Just because a vendor claims that cloud security is a priority doesn’t mean that their security practices are up to the challenge of warding off ever-evolving threats. For instance, everyone knows that they need to have an IPS in place, but does your vendor have a cloud-capable IPS?

“Many appliances have packet-inspection settings that are designed to fail on,” said Joe Anthony, Director of Security Product Management for IBM. If the device is overwhelmed with peak traffic or by, say, a flood of rich media, the bulk of the traffic will, by default, pass through with only small samples inspected for threats.

This shortcoming will typically be logged, alerting administrators to the problem, but how many will actually follow up? Anthony recommends IPS solutions with 20 GBps capabilities, at minimum, for public cloud environments.

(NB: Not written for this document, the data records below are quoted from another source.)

/-! ### Fast recurrence removal from the modulus -/

/-- **Fast recurrence removal from a class-uniform orbit modulus.**  If the class
`{suitable weak on ℝ³ × ℝ₋, weak gradient, 𝐈 ≤ M}` has, for every `M < ⊤` and `ε > 0`, a uniform
`r > 0` with `‖u_{e^σ} − u‖_{L³(Q(0,1))} ≤ ε` for `|σ| ≤ r`, then for every rate `C` and `M < ⊤` there
are `L > 0`, `δ > 0` such that a class member with the rate `C` whose scaling orbit returns `δ`-close
to it in `L³(Q(0,1))` in every log-scale window `[a, a + L]` is regular at the origin: the whole
orbit then stays in the `δ_SHR`-ball about `u` (return + modulus of the returned orbit point, which is
again a class member: `zoom_slabProfile`) and `smallHullRemoval` applies.
[cite: Tsai1998, Thm 1; AlbrittonBarker2019, Lemma 2.2, Prop. 2.3] -/
theorem frCore_fast_of_modulus
    (hmod : ∀ (M : ℝ≥0∞), M < ⊤ → ∀ ε : ℝ, 0 < ε → ∃ r : ℝ, 0 < r ∧
      ∀ (u : ℝ → EuclideanSpace ℝ (Fin 3) → EuclideanSpace ℝ (Fin 3))
        (p : ℝ → EuclideanSpace ℝ (Fin 3) → ℝ)
        (G : ℝ → EuclideanSpace ℝ (Fin 3) → EuclideanSpace ℝ (Fin 3) →L[ℝ] EuclideanSpace ℝ (Fin 3)),
        IsSuitableWeakSolutionOn (slab (EuclideanSpace ℝ (Fin 3)) (Iio 0) isOpen_Iio) 1 0 u p →
        HasWeakSpatialGradientOn (slab (EuclideanSpace ℝ (Fin 3)) (Iio 0) isOpen_Iio) u G →
        typeIBound (Iio (0 : ℝ) ×ˢ univ) u p G ≤ M →
        ∀ σ : ℝ, |σ| ≤ r →
          eLpNorm (uncurry (nsRescale (Real.exp σ) u) - uncurry u) 3
            (volume.restrict (parabolicCylinder 1 (0 : ℝ × EuclideanSpace ℝ (Fin 3)))) ≤ ENNReal.ofReal ε) :
    ∀ (C : ℝ) (M : ℝ≥0∞), M < ⊤ → ∃ L : ℝ, 0 < L ∧ ∃ δ : ℝ, 0 < δ ∧
      ∀ (u : ℝ → EuclideanSpace ℝ (Fin 3) → EuclideanSpace ℝ (Fin 3))
        (p : ℝ → EuclideanSpace ℝ (Fin 3) → ℝ)
        (G : ℝ → EuclideanSpace ℝ (Fin 3) → EuclideanSpace ℝ (Fin 3) →L[ℝ] EuclideanSpace ℝ (Fin 3)),
        IsSuitableWeakSolutionOn (slab (EuclideanSpace ℝ (Fin 3)) (Iio 0) isOpen_Iio) 1 0 u p →
        HasWeakSpatialGradientOn (slab (EuclideanSpace ℝ (Fin 3)) (Iio 0) isOpen_Iio) u G →
        typeIBound (Iio (0 : ℝ) ×ˢ univ) u p G ≤ M →
        HasTypeITimeDecay C u →
        (∀ a : ℝ, ∃ σ ∈ Icc a (a + L),
          eLpNorm (uncurry (nsRescale (Real.exp σ) u) - uncurry u) 3
            (volume.restrict (parabolicCylinder 1 (0 : ℝ × EuclideanSpace ℝ (Fin 3)))) ≤ ENNReal.ofReal δ) →
        ¬ IsBackwardSingularPoint u 0 := by
  intro C M hM
  obtain ⟨δ₀, hδ₀, hSHR⟩ := smallHullRemoval C M hM
  obtain ⟨r, hr, hmod'⟩ := hmod M hM (δ₀ / 2) (half_pos hδ₀)
  refine ⟨r, hr, δ₀ / 2, half_pos hδ₀, fun u p G hsw hwg hI hdec hret => ?_⟩
  refine hSHR u p G hsw hwg hI hdec fun σ' => ?_
  -- a return `σ ∈ [σ' - r, σ']`
  obtain ⟨σ, hσ, hσret⟩ := hret (σ' - r)
  have hc : 0 < Real.exp σ := Real.exp_pos σ
  -- the returned orbit point is a class member with the same `𝐈`
  have hz := zoom_slabProfile hsw hwg hc
  have hsw' : IsSuitableWeakSolutionOn (slab (EuclideanSpace ℝ (Fin 3)) (Iio 0) isOpen_Iio) 1 0 (nsRescale (Real.exp σ) u)
      ((Real.exp σ) ^ 2 • stPull ((Real.exp σ) ^ 2) (Real.exp σ) (0 : ℝ) (0 : EuclideanSpace ℝ (Fin 3)) p) := by
    rw [nsRescale_eq_zoom]; exact hz.1
  have hwg' : HasWeakSpatialGradientOn (slab (EuclideanSpace ℝ (Fin 3)) (Iio 0) isOpen_Iio) (nsRescale (Real.exp σ) u)
      ((Real.exp σ) ^ 2 • stPull ((Real.exp σ) ^ 2) (Real.exp σ) (0 : ℝ) (0 : EuclideanSpace ℝ (Fin 3)) G) := by
    rw [nsRescale_eq_zoom]; exact hz.2.1
  have hI' : typeIBound (Iio (0 : ℝ) ×ˢ univ) (nsRescale (Real.exp σ) u)
      ((Real.exp σ) ^ 2 • stPull ((Real.exp σ) ^ 2) (Real.exp σ) (0 : ℝ) (0 : EuclideanSpace ℝ (Fin 3)) p)
      ((Real.exp σ) ^ 2 • stPull ((Real.exp σ) ^ 2) (Real.exp σ) (0 : ℝ) (0 : EuclideanSpace ℝ (Fin 3)) G) ≤ M := by
    rw [nsRescale_eq_zoom, hz.2.2]; exact hI
  -- the modulus over the gap `σ' - σ ∈ [0, r]`
  have hτ : |σ' - σ| ≤ r := by
    rw [abs_le]
    constructor <;> linarith [hσ.1, hσ.2]
  have hgap := hmod' _ _ _ hsw' hwg' hI' (σ' - σ) hτ
  rw [frCore_nsRescale_exp_exp, show σ + (σ' - σ) = σ' by ring] at hgap
  -- measurability on the unit ball
  have hm1 : AEStronglyMeasurable (uncurry (nsRescale (Real.exp σ') u))
      (volume.restrict (parabolicCylinder 1 (0 : ℝ × EuclideanSpace ℝ (Fin 3)))) :=
    frCore_aestronglyMeasurable_nsRescale hsw hwg (Real.exp_pos σ')
  have hm2 : AEStronglyMeasurable (uncurry (nsRescale (Real.exp σ) u))
      (volume.restrict (parabolicCylinder 1 (0 : ℝ × EuclideanSpace ℝ (Fin 3)))) :=
    frCore_aestronglyMeasurable_nsRescale hsw hwg hc
  have hm3 : AEStronglyMeasurable (uncurry u) (volume.restrict (parabolicCylinder 1 (0 : ℝ × EuclideanSpace ℝ (Fin 3)))) :=
    frCore_aestronglyMeasurable hwg
  -- triangle inequality through the return
  calc eLpNorm (uncurry (nsRescale (Real.exp σ') u) - uncurry u) 3
        (volume.restrict (parabolicCylinder 1 (0 : ℝ × EuclideanSpace ℝ (Fin 3))))
      = eLpNorm ((uncurry (nsRescale (Real.exp σ') u) - uncurry (nsRescale (Real.exp σ) u)) +
          (uncurry (nsRescale (Real.exp σ) u) - uncurry u)) 3
          (volume.restrict (parabolicCylinder 1 (0 : ℝ × EuclideanSpace ℝ (Fin 3)))) := by rw [sub_add_sub_cancel]
    _ ≤ eLpNorm (uncurry (nsRescale (Real.exp σ') u) - uncurry (nsRescale (Real.exp σ) u)) 3
          (volume.restrict (parabolicCylinder 1 (0 : ℝ × EuclideanSpace ℝ (Fin 3)))) +
        eLpNorm (uncurry (nsRescale (Real.exp σ) u) - uncurry u) 3
          (volume.restrict (parabolicCylinder 1 (0 : ℝ × EuclideanSpace ℝ (Fin 3)))) :=
        eLpNorm_add_le (hm1.sub hm2) (hm2.sub hm3) (by norm_num)
    _ ≤ ENNReal.ofReal (δ₀ / 2) + ENNReal.ofReal (δ₀ / 2) := add_le_add hgap hσret
    _ = ENNReal.ofReal δ₀ := by
        rw [← ENNReal.ofReal_add (half_pos hδ₀).le (half_pos hδ₀).le, add_halves]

Trust is another major concern. “In the cloud, previous outsiders quickly become insiders,” said Mike Gault, CEO of GuardTime, a provider of keyless signatures used to validate the integrity of data. “There is no distinction between the two. With all of the new risks inherent with cloud computing, it’s especially important to recalibrate trust. To be blunt, you really can’t trust anyone anymore.”

This means having security in place for data protection and integrity, to protect against data loss and to secure the application layer, not just the network and access.

4. How will I know that you are properly protecting my data?

Okay, so your vendor says that they have strong security. Now, prove it. What are the monitoring and logging policies? Who audits them for security compliance (and to what standards) and what sort of access will you have to those audits?

5. How can I trust that you’ll be a viable company in the long run?

Cloud computing has accelerated the challenges that incumbent providers face from upstarts and startups. It’s cheaper and easier to get a full-blown IT service up and running today than it was even a couple years ago.

With that sort of upheaval, though, comes uncertainty. You can be pretty confident that the old vendors you know and trust (and sometimes loathe) will be around to support and service you. If one of them implodes, that’s not even such a big concern because ISVs and various consultants will be able to step in.

Stability in the cloud is something that is still a ways off. “We’re a cloud provider, but a question we ask before adopting cloud or SaaS internally is ‘are you going to be around for the long haul?’” said Aaron Levie, co-founder and CEO of Box, a cloud content management provider.

If it’s a startup, how well are they funded and by whom? What is their exit strategy, be it independence or acquisition? How sound is the business model?

Of course, I asked Levie how he answered that question for Box. “We’re focused on being independent. Period,” he said. Levie noted that the company’s recent $48-million round of VC funding will be used to build out infrastructure, recruit more high-profile senior executive talent, build out a larger IT and support staff and expand the service portfolio. They currently have over 5 million users, and count more than 6,000 companies as customers, including 73% of the Fortune 500.

How often do you ask vendors about financials and its business model? In the cloud, it’s a question you neglect at your own risk.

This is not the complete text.